At both the state and national level, then, the two coalitions are aiming for a mix of daring on offense, fortitude on defense and ruthless counterattacks whenever possible. The goal is to simultaneously maximize the opportunities presented to one’s own side and punish the other party for trying to do the same.

That’s obviously what the organizers of the recall hoped to do to Walker – to punish his union busting and spending cuts as thoroughly as House Democrats were punished in the 2010 mid-term elections for the votes they cast on the health care bill and the stimulus. The fact that the labor unions and liberal activists failed where the Tea Party largely succeeded sends a very different message, though: It tells officeholders that it’s safer to take on left-wing interest groups than conservative ones (the right outraised and outspent the left by a huge margin in the recall election), safer to cut government than to increase revenue, safer to face down irate public sector employees than irate taxpayers.

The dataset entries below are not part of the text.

/-- ★★ **THE LATTICE LEMMA.**  `b₁, b₂ ∈ ℤc₁ + ℤc₂` of lengths in `[σ₀, β]` (`β < 2σ₀`, `β ≤ 28/25`, `‖b₁ ± b₂‖ ≥ σ₀`); if every vector
of `ℤc₁ + ℤc₂` of
length `≤ 28/25` is `0` or one of the six `latVec b₁ b₂ (loDir k)`, then EVERY vector of `ℤc₁ + ℤc₂` has integer coordinates in `b₁, b₂`.  (Cramer gives
rational coordinates with denominator the determinant of the inclusion — non-zero by real independence; round them: the remainder has length
`≤ (‖b₁‖ + ‖b₂‖)/2 ≤ 28/25`, so it is `0` or a unit vector, and a unit vector has a coordinate `±1 > 1/2`.) [this file] -/
theorem lattice_coords {c₁ c₂ b₁ b₂ : E3} {σ₀ β : ℝ} (hσ : 0 < σ₀) (hβ : β < 2 * σ₀) (hβ' : β ≤ 28 / 25) (h₁ : σ₀ ≤ ‖b₁‖)
    (h₁' : ‖b₁‖ ≤ β) (h₂ : σ₀ ≤ ‖b₂‖) (h₂' : ‖b₂‖ ≤ β) (hs : σ₀ ≤ ‖b₁ - b₂‖) (ha : σ₀ ≤ ‖b₁ + b₂‖) (A₁ A₂ : ℤ × ℤ)
    (hb₁ : b₁ = latVec c₁ c₂ A₁)
    (hb₂ : b₂ = latVec c₁ c₂ A₂)
    (hSV : ∀ q : ℤ × ℤ, ‖latVec c₁ c₂ q‖ ≤ 28 / 25 → latVec c₁ c₂ q = 0 ∨ ∃ k : Fin 6, latVec c₁ c₂ q = latVec b₁ b₂ (loDir k))
    (q₀ : ℤ × ℤ) : ∃ q : ℤ × ℤ, latVec c₁ c₂ q₀ = latVec b₁ b₂ q := by
  have hind := fun s t => latVec_real_indep hσ hβ h₁ h₁' h₂ h₂' hs ha (s := s) (t := t)
  set D : ℤ := A₁.1 * A₂.2 - A₁.2 * A₂.1 with hD
  have hD1 : (D : ℝ) • c₁ = (A₂.2 : ℝ) • b₁ - (A₁.2 : ℝ) • b₂ := by
    rw [hb₁, hb₂]; simp only [latVec, hD, Int.cast_sub, Int.cast_mul, smul_add, smul_smul, sub_smul]
    module
  have hD2 : (D : ℝ) • c₂ = (A₁.1 : ℝ) • b₂ - (A₂.1 : ℝ) • b₁ := by
    rw [hb₁, hb₂]; simp only [latVec, hD, Int.cast_sub, Int.cast_mul, smul_add, smul_smul, sub_smul]
    module
  have hD0 : (D : ℝ) ≠ 0 := by
    intro h0
    rw [h0, zero_smul] at hD1 hD2
    have e1 := hind (A₂.2 : ℝ) (-(A₁.2 : ℝ)) (by rw [neg_smul, ← sub_eq_add_neg, ← hD1])
    have e2 := hind (-(A₂.1 : ℝ)) (A₁.1 : ℝ) (by rw [neg_smul, add_comm, ← sub_eq_add_neg, ← hD2])
    have hA : A₁ = 0 := Prod.ext (by exact_mod_cast e2.2) (by exact_mod_cast (neg_eq_zero.1 e1.2))
    have : b₁ = 0 := by rw [hb₁, hA, latVec_zero]
    have : ‖b₁‖ = 0 := by rw [this, norm_zero]
    linarith
  -- rational coordinates of `latVec c₁ c₂ q₀`
  set s : ℝ := ((q₀.1 * A₂.2 - q₀.2 * A₂.1 : ℤ) : ℝ) / D with hsdef
  set t : ℝ := ((q₀.2 * A₁.1 - q₀.1 * A₁.2 : ℤ) : ℝ) / D with htdef
  have hv : latVec c₁ c₂ q₀ = s • b₁ + t • b₂ := by
    have e : (D : ℝ) • latVec c₁ c₂ q₀ =
        ((q₀.1 * A₂.2 - q₀.2 * A₂.1 : ℤ) : ℝ) • b₁ + ((q₀.2 * A₁.1 - q₀.1 * A₁.2 : ℤ) : ℝ) • b₂ := by
      simp only [latVec, smul_add, smul_comm (D : ℝ) (q₀.1 : ℝ), smul_comm (D : ℝ) (q₀.2 : ℝ), hD1, hD2, Int.cast_sub, Int.cast_mul, smul_sub,
        smul_smul, sub_smul]
      module
    have e' : latVec c₁ c₂ q₀ = (D : ℝ)⁻¹ • ((D : ℝ) • latVec c₁ c₂ q₀) := by rw [smul_smul, inv_mul_cancel₀ hD0, one_smul]
    rw [e', e, smul_add, smul_smul, smul_smul, hsdef, htdef, div_eq_inv_mul, div_eq_inv_mul]
  -- round them
  set i : ℤ := round s with hi
  set j : ℤ := round t with hj
  have his : |s - i| ≤ 1 / 2 := abs_sub_round s
  have hjt : |t - j| ≤ 1 / 2 := abs_sub_round t
  have hrem : latVec c₁ c₂ (q₀ - (i • A₁ + j • A₂)) = (s - i) • b₁ + (t - j) • b₂ := by
    rw [latVec_sub, hv, ← latVec_latVec c₁ c₂ A₁ A₂ (i, j), ← hb₁, ← hb₂]
    simp only [latVec, sub_smul]
    abel
  have hnorm : ‖latVec c₁ c₂ (q₀ - (i • A₁ + j • A₂))‖ ≤ 28 / 25 := by
    rw [hrem]
    calc ‖(s - ↑i) • b₁ + (t - ↑j) • b₂‖ ≤ ‖(s - ↑i) • b₁‖ + ‖(t - ↑j) • b₂‖ := norm_add_le _ _
      _ = |s - i| * ‖b₁‖ + |t - j| * ‖b₂‖ := by rw [norm_smul, norm_smul, Real.norm_eq_abs, Real.norm_eq_abs]
      _ ≤ 1 / 2 * β + 1 / 2 * β := by gcongr
      _ ≤ 28 / 25 := by linarith
  rcases hSV _ hnorm with h0 | ⟨k, hk⟩
  · refine ⟨(i, j), ?_⟩
    have : latVec c₁ c₂ q₀ - latVec b₁ b₂ (i, j) = 0 := by
      rw [← h0, latVec_sub, ← latVec_latVec c₁ c₂ A₁ A₂ (i, j), ← hb₁, ← hb₂]
    exact sub_eq_zero.1 this
  · exfalso
    rw [hrem] at hk
    have e : (s - i - (loDir k).1) • b₁ + (t - j - (loDir k).2) • b₂ = 0 := by
      rw [sub_smul (s - i), sub_smul (t - j)]
      have : latVec b₁ b₂ (loDir k) = ((loDir k).1 : ℝ) • b₁ + ((loDir k).2 : ℝ) • b₂ := rfl
      rw [this] at hk
      rw [← sub_eq_zero] at hk
      rw [← hk]
      abel
    obtain ⟨e1, e2⟩ := hind _ _ e
    have his' := abs_le.1 his
    have hjt' := abs_le.1 hjt
    rcases loDir_unit_coord k with (h | h) | (h | h)
    · have : ((loDir k).1 : ℝ) = 1 := by exact_mod_cast h
      linarith
    · have : ((loDir k).1 : ℝ) = -1 := by exact_mod_cast h
      linarith
    · have : ((loDir k).2 : ℝ) = 1 := by exact_mod_cast h
      linarith
    · have : ((loDir k).2 : ℝ) = -1 := by exact_mod_cast h
      linarith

A similar message is currently being telegraphed by the respective postures of the two parties in Washington. The House Republicans have spent the past two years taking tough votes on entitlement reform, preparing themselves for an ambitious offensive should 2012 deliver the opportunity to cast those same votes and have them count. The Senate Democrats, on the other hand, have failed to even pass a budget: There is no Democratic equivalent of Paul Ryan’s fiscal blueprint, no Democratic plan to swallow hard and raise middle class taxes the way Republicans look poised to swallow hard and overhaul Medicare. Indeed, there’s no liberal agenda to speak of at the moment, beyond a resounding “No!” to whatever conservatism intends to do.

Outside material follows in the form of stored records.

import Literature.Analysis.FluidPDE.PlanarShearedGraphBand
import Literature.Analysis.FluidPDE.PlanarCornerElement
import HarnessLib

/-!
# The sheared corner element: the diagonal graph band with material abscissa `u + λ (v - T(u))`

Topic `Literature/Analysis/FluidPDE`. The corner element of `PlanarCornerElement.lean` (the graph
band of the diagonal frame `A`, `PlanarDiagonalFrame.lean`) built on the SHEARED graph band of
`PlanarShearedGraphBand.lean` (static graph `T`, constant shear `λ`):

* `shCornerScalar Gp lam T Ξ Ξx t z = Gp ((Ψ_λ(t, A z))₁)`,
* `shCornerVelocity lam g gx T Tx t z = A⁻¹ V_λ(t, A z)`,
* `shCornerStream lam g T t z = ½ H_λ(t, A z)`.

Proved exactly as for the corner element, from the sheared band: transport
(`transport_shCornerScalar`), incompressibility (`divergence_shCornerVelocity`), the
stream-function identity (`shCornerVelocity_eq_perpGrad_shCornerStream`), smoothness, the static
case, and the reduction to the corner element at `λ = 0`. With `λ = 1/2` (resp. `-1/2`) the width
transitions carried by the arm of frame slope `+1` (resp. `-1`) are unsheared
(`shAbscissa_normal_invariant`), which is what the re-description certificates between run-hosted
and corner-hosted width kinks use (`PlanarRedescription.lean`).

Folklore; no named facts. Infrastructure towards a discharge of `acm_compatible_blocks`
(`QuasiSelfSimilarCompatibleBlocks.lean`).

## References

* G. Alberti, G. Crippa, A. L. Mazzucato, *Exponential self-similar mixing by incompressible
  flows*, J. Amer. Math. Soc. 32 (2019), 445–490, §7 (arXiv:1605.02090).
-/

noncomputable section

open Function Set Filter
open scoped Topology ContDiff

namespace Literature.Analysis.FluidPDE

namespace PlanarKinematics

/-- The plane `ℝ²` as a Euclidean space. [folklore] -/
local notation "E²" => EuclideanSpace ℝ (Fin 2)

variable {G : Type*} [NormedAddCommGroup G] [NormedSpace ℝ G]

/-! ## Definitions -/

/-- **Sheared corner element, scalar**: `Θ(t, z) = Gp ((Ψ_λ(t, A z))₁)`. [folklore] -/
def shCornerScalar (Gp : ℝ → G) (lam : ℝ) (T : ℝ → ℝ) (Ξ Ξx : ℝ → ℝ → ℝ) (t : ℝ) (z : E²) : G :=
  Gp ((shGraphPullback lam T Ξ Ξx t (diagFrame z)) 1)

/-- **Sheared corner element, velocity**: `V(t, z) = A⁻¹ V_λ(t, A z)`. [folklore] -/
def shCornerVelocity (lam : ℝ) (g gx : ℝ → ℝ → ℝ) (T Tx : ℝ → ℝ) (t : ℝ) (z : E²) : E² :=
  diagFrameInv (shGraphVelocity lam g gx T Tx t (diagFrame z))

/-- **Sheared corner element, stream function**: `H(t, z) = ½ H_λ(t, A z)`. [folklore] -/
def shCornerStream (lam : ℝ) (g : ℝ → ℝ → ℝ) (T : ℝ → ℝ) (t : ℝ) (z : E²) : ℝ :=
  2⁻¹ * shGraphStream lam g T t (diagFrame z)

omit [NormedAddCommGroup G] [NormedSpace ℝ G] in
/-- Unfolding the sheared corner scalar. [folklore] -/
theorem shCornerScalar_apply (Gp : ℝ → G) (lam : ℝ) (T : ℝ → ℝ) (Ξ Ξx : ℝ → ℝ → ℝ) (t : ℝ) (z : E²) :
    shCornerScalar Gp lam T Ξ Ξx t z =
      Gp (((z 0 + z 1) - T (z 0 - z 1)) /
        Ξx t ((z 0 - z 1) + lam * ((z 0 + z 1) - T (z 0 - z 1)))) := by
  simp only [shCornerScalar, shGraphPullback_apply, shAbscissa_apply, diagFrame_apply, vec2_apply_zero,
    vec2_apply_one]

/-- Unfolding the sheared corner velocity. [folklore] -/
theorem shCornerVelocity_apply (lam : ℝ) (g gx : ℝ → ℝ → ℝ) (T Tx : ℝ → ℝ) (t : ℝ) (z : E²) :
    shCornerVelocity lam g gx T Tx t z = diagFrameInv (shGraphVelocity lam g gx T Tx t (diagFrame z)) := rfl

/-- Unfolding the sheared corner stream function. [folklore] -/
theorem shCornerStream_apply (lam : ℝ) (g : ℝ → ℝ → ℝ) (T : ℝ → ℝ) (t : ℝ) (z : E²) :
    shCornerStream lam g T t z = 2⁻¹ * shGraphStream lam g T t (diagFrame z) := rfl

omit [NormedAddCommGroup G] [NormedSpace ℝ G] in
/-- **No shear gives the corner element** (scalar, static profile). [folklore] -/
theorem shCornerScalar_zero (Gp : ℝ → G) (T : ℝ → ℝ) (Ξ Ξx : ℝ → ℝ → ℝ) :
    shCornerScalar Gp 0 T Ξ Ξx = cornerScalar Gp (fun _ => T) Ξ Ξx := by
  funext t z
  simp only [shCornerScalar, cornerScalar, shGraphPullback_zero]

/-- **No shear gives the corner element** (velocity, static profile). [folklore] -/
theorem shCornerVelocity_zero (g gx : ℝ → ℝ → ℝ) (T Tx : ℝ → ℝ) :
    shCornerVelocity 0 g gx T Tx = cornerVelocity g gx (fun _ => T) (fun _ _ => 0) (fun _ => Tx) := by
  funext t z
  simp only [shCornerVelocity, cornerVelocity, shGraphVelocity_zero]

/-- **No shear gives the corner element** (stream function, static profile). [folklore] -/
theorem shCornerStream_zero (g : ℝ → ℝ → ℝ) (T : ℝ → ℝ) :
    shCornerStream 0 g T = cornerStream g (fun _ => T) (fun _ _ => 0) := by
  funext t z
  simp only [shCornerStream, cornerStream, shGraphStream_zero]

/-! ## Transport, incompressibility, stream function -/

/-- **The sheared corner element is transported**: with the hypotheses of
`shGraph_pullback_identity` at the frame point `(t, A z)` and a profile `Gp` differentiable at the
transverse reference coordinate, `∂ₜΘ + D_zΘ[V] = 0` at `(t, z)`. [folklore] -/
theorem transport_shCornerScalar {Gp : ℝ → G} {lam : ℝ} {T Tx : ℝ → ℝ} {Ξ Ξx Ξt Ξxx Ξxt : ℝ → ℝ → ℝ}
    {t : ℝ} {z : E²} (hG : DifferentiableAt ℝ Gp ((shGraphPullback lam T Ξ Ξx t (diagFrame z)) 1))
    (hTx : HasDerivAt T (Tx ((diagFrame z) 0)) ((diagFrame z) 0))
    (ht : HasDerivAt (fun s => Ξ s (shAbscissa lam T (diagFrame z)))
      (Ξt t (shAbscissa lam T (diagFrame z))) t)
    (hx : HasDerivAt (Ξ t) (Ξx t (shAbscissa lam T (diagFrame z))) (shAbscissa lam T (diagFrame z)))
    (hxx : HasDerivAt (Ξx t) (Ξxx t (shAbscissa lam T (diagFrame z))) (shAbscissa lam T (diagFrame z)))
    (hxt : HasDerivAt (fun s => Ξx s (shAbscissa lam T (diagFrame z)))
      (Ξxt t (shAbscissa lam T (diagFrame z))) t)
    (hne : Ξx t (shAbscissa lam T (diagFrame z)) ≠ 0) :
    deriv (fun s => shCornerScalar Gp lam T Ξ Ξx s z) t +
      fderiv ℝ (shCornerScalar Gp lam T Ξ Ξx t) z
        (shCornerVelocity lam (axialRate Ξx Ξt) (axialRateDeriv Ξx Ξt Ξxx Ξxt) T Tx t z) = 0 := by
  set Θf : ℝ → E² → G := fun s w => Gp ((shGraphPullback lam T Ξ Ξx s w) 1) with hΘf
  have hf1 : DifferentiableAt ℝ (fun w : E² => w 1) (shGraphPullback lam T Ξ Ξx t (diagFrame z)) :=
    (EuclideanSpace.proj (1 : Fin 2) : E² →L[ℝ] ℝ).differentiableAt
  have hproj : DifferentiableAt ℝ (fun w : E² => Gp (w 1)) (shGraphPullback lam T Ξ Ξx t (diagFrame z)) :=
    hG.comp (shGraphPullback lam T Ξ Ξx t (diagFrame z)) hf1
  have hframe := transport_comp_shGraphPullback (Θ := fun w : E² => Gp (w 1)) hproj hTx ht hx hxx hxt hne
  have hslice : DifferentiableAt ℝ (Θf t) (diagFrame z) :=
    hproj.comp _ (hasFDerivAt_shGraphPullback hTx hx hxx hne).differentiableAt
  exact transport_conj_diagFrame (Θ := Θf)
    (V := shGraphVelocity lam (axialRate Ξx Ξt) (axialRateDeriv Ξx Ξt Ξxx Ξxt) T Tx) hslice hframe

/-- **The sheared corner velocity is divergence free** (frame invariance of the divergence and
`divergence_shGraphVelocity`). [folklore] -/
theorem divergence_shCornerVelocity {lam : ℝ} {g gx : ℝ → ℝ → ℝ} {T Tx : ℝ → ℝ} {t : ℝ} {z : E²}
    (hg : HasDerivAt (g t) (gx t (shAbscissa lam T (diagFrame z))) (shAbscissa lam T (diagFrame z)))
    (hgx : DifferentiableAt ℝ (gx t) (shAbscissa lam T (diagFrame z)))
    (hT : HasDerivAt T (Tx ((diagFrame z) 0)) ((diagFrame z) 0)) (hTx : DifferentiableAt ℝ Tx ((diagFrame z) 0)) :
    ∑ j, fderiv ℝ (shCornerVelocity lam g gx T Tx t) z (EuclideanSpace.single j 1) j = 0 := by
  have hV : DifferentiableAt ℝ (shGraphVelocity lam g gx T Tx t) (diagFrame z) := by
    have hp0 : DifferentiableAt ℝ (fun w : E² => w 0) (diagFrame z) :=
      (EuclideanSpace.proj (0 : Fin 2) : E² →L[ℝ] ℝ).differentiableAt
    have h1 : DifferentiableAt ℝ (fun w : E² => w 1) (diagFrame z) :=
      (EuclideanSpace.proj (1 : Fin 2) : E² →L[ℝ] ℝ).differentiableAt
    have hT0 : DifferentiableAt ℝ (fun w : E² => T (w 0)) (diagFrame z) :=
      hT.differentiableAt.comp (diagFrame z) hp0
    have hTx0 : DifferentiableAt ℝ (fun w : E² => Tx (w 0)) (diagFrame z) := hTx.comp (diagFrame z) hp0
    have hs : DifferentiableAt ℝ (fun w : E² => w 1 - T (w 0)) (diagFrame z) := h1.sub hT0
    have hξ : DifferentiableAt ℝ (shAbscissa lam T) (diagFrame z) :=
      (hasFDerivAt_shAbscissa hT).differentiableAt
    have hgξ : DifferentiableAt ℝ (fun w : E² => g t (shAbscissa lam T w)) (diagFrame z) :=
      hg.differentiableAt.comp (diagFrame z) hξ
    have hgxξ : DifferentiableAt ℝ (fun w : E² => gx t (shAbscissa lam T w)) (diagFrame z) :=
      hgx.comp (diagFrame z) hξ
    have e : shGraphVelocity lam g gx T Tx t = fun w : E² => vec2
        (g t (shAbscissa lam T w) + lam * (w 1 - T (w 0)) * gx t (shAbscissa lam T w))
        (Tx (w 0) * g t (shAbscissa lam T w) -
          (1 - lam * Tx (w 0)) * (w 1 - T (w 0)) * gx t (shAbscissa lam T w)) := rfl
    rw [e]
    exact ((hgξ.add (((differentiableAt_const _).mul hs).mul hgxξ)).smul_const _).add
      (((hTx0.mul hgξ).sub ((((differentiableAt_const _).sub ((differentiableAt_const _).mul hTx0)).mul
        hs).mul hgxξ)).smul_const _)
  exact divergence_conj_diagFrame_eq_zero hV (divergence_shGraphVelocity hg hgx hT hTx)

/-- **The sheared corner velocity is the perpendicular gradient of its stream function.**
[folklore] -/
theorem shCornerVelocity_eq_perpGrad_shCornerStream {lam : ℝ} {g gx : ℝ → ℝ → ℝ} {T Tx : ℝ → ℝ}
    {t : ℝ} {z : E²}
    (hg : HasDerivAt (g t) (gx t (shAbscissa lam T (diagFrame z))) (shAbscissa lam T (diagFrame z)))
    (hT : HasDerivAt T (Tx ((diagFrame z) 0)) ((diagFrame z) 0)) :
    shCornerVelocity lam g gx T Tx t z = perpGrad (shCornerStream lam g T t) z := by
  have hframe := shGraphVelocity_eq_perp_fderiv_shGraphStream (t := t) (z := diagFrame z) hg hT
  have hH : DifferentiableAt ℝ (shGraphStream lam g T t) (diagFrame z) :=
    (hasFDerivAt_shGraphStream hg hT).differentiableAt
  rw [shCornerVelocity_apply, hframe, diagFrameInv_perp_fderiv hH]
  have hd : DifferentiableAt ℝ (fun w => shGraphStream lam g T t (diagFrame w)) z :=
    differentiableAt_comp_diagFrame hH
  have e : shCornerStream lam g T t = fun w => 2⁻¹ * shGraphStream lam g T t (diagFrame w) := rfl
  refine vec2_eq_perpGrad ?_ ?_
  · rw [e, fderiv_const_mul hd]; rfl
  · rw [e, fderiv_const_mul hd]; rfl

/-! ## Smoothness and the static case -/

/-- **The sheared corner scalar is smooth** when the profile and the data are. [folklore] -/
theorem contDiff_uncurry_shCornerScalar {Gp : ℝ → G} {lam : ℝ} {T : ℝ → ℝ} {Ξ Ξx : ℝ → ℝ → ℝ}
    (hGp : ContDiff ℝ ∞ Gp) (hT : ContDiff ℝ ∞ T) (hΞ : ContDiff ℝ ∞ (uncurry Ξ))
    (hΞx : ContDiff ℝ ∞ (uncurry Ξx)) (hne : ∀ t x, Ξx t x ≠ 0) :
    ContDiff ℝ ∞ (uncurry (shCornerScalar Gp lam T Ξ Ξx)) := by
  have h1 : ContDiff ℝ ∞ (uncurry fun t w => (fun q : E² => Gp (q 1)) (shGraphPullback lam T Ξ Ξx t w)) :=
    contDiff_uncurry_comp_shGraphPullback (hGp.comp (contDiff_coord 1)) hT hΞ hΞx hne
  exact contDiff_uncurry_comp_diagFrame h1

/-- **The sheared corner velocity is smooth** when its data are. [folklore] -/
theorem contDiff_uncurry_shCornerVelocity {lam : ℝ} {g gx : ℝ → ℝ → ℝ} {T Tx : ℝ → ℝ}
    (hg : ContDiff ℝ ∞ (uncurry g)) (hgx : ContDiff ℝ ∞ (uncurry gx)) (hT : ContDiff ℝ ∞ T)
    (hTx : ContDiff ℝ ∞ Tx) : ContDiff ℝ ∞ (uncurry (shCornerVelocity lam g gx T Tx)) :=
  contDiff_uncurry_conj_diagFrame (contDiff_uncurry_shGraphVelocity hg hgx hT hTx)

/-- **The sheared corner stream function is smooth** when `g, T` are. [folklore] -/
theorem contDiff_uncurry_shCornerStream {lam : ℝ} {g : ℝ → ℝ → ℝ} {T : ℝ → ℝ}
    (hg : ContDiff ℝ ∞ (uncurry g)) (hT : ContDiff ℝ ∞ T) :
    ContDiff ℝ ∞ (uncurry (shCornerStream lam g T)) :=
  contDiff_const.mul (contDiff_uncurry_comp_diagFrame (contDiff_uncurry_shGraphStream hg hT))

/-- **A static sheared corner does not move**: with vanishing rate data the velocity vanishes.
[folklore] -/
theorem shCornerVelocity_eq_zero_of_static {lam : ℝ} {g gx : ℝ → ℝ → ℝ} {T Tx : ℝ → ℝ} {t : ℝ} {z : E²}
    (hg : g t (shAbscissa lam T (diagFrame z)) = 0) (hgx : gx t (shAbscissa lam T (diagFrame z)) = 0) :
    shCornerVelocity lam g gx T Tx t z = 0 := by
  rw [shCornerVelocity_apply, shGraphVelocity_eq_zero hg hgx, diagFrameInv_apply]
  simp [vec2_eq_zero_iff]

end PlanarKinematics

end Literature.Analysis.FluidPDE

That “No!” might still be enough to win Barack Obama re-election. But November 2012 will just be one battle in a longer war, and the outcome in Wisconsin suggests that the edge in that war currently (and to some extent unexpectedly, given the demographic trends that favor the left) belongs to a limited government conservatism. The Democrats threw almost everything they had at Scott Walker, and it wasn’t nearly enough. And when you fail in what is essentially a defensive campaign, it makes it that much more difficult to get back on offense.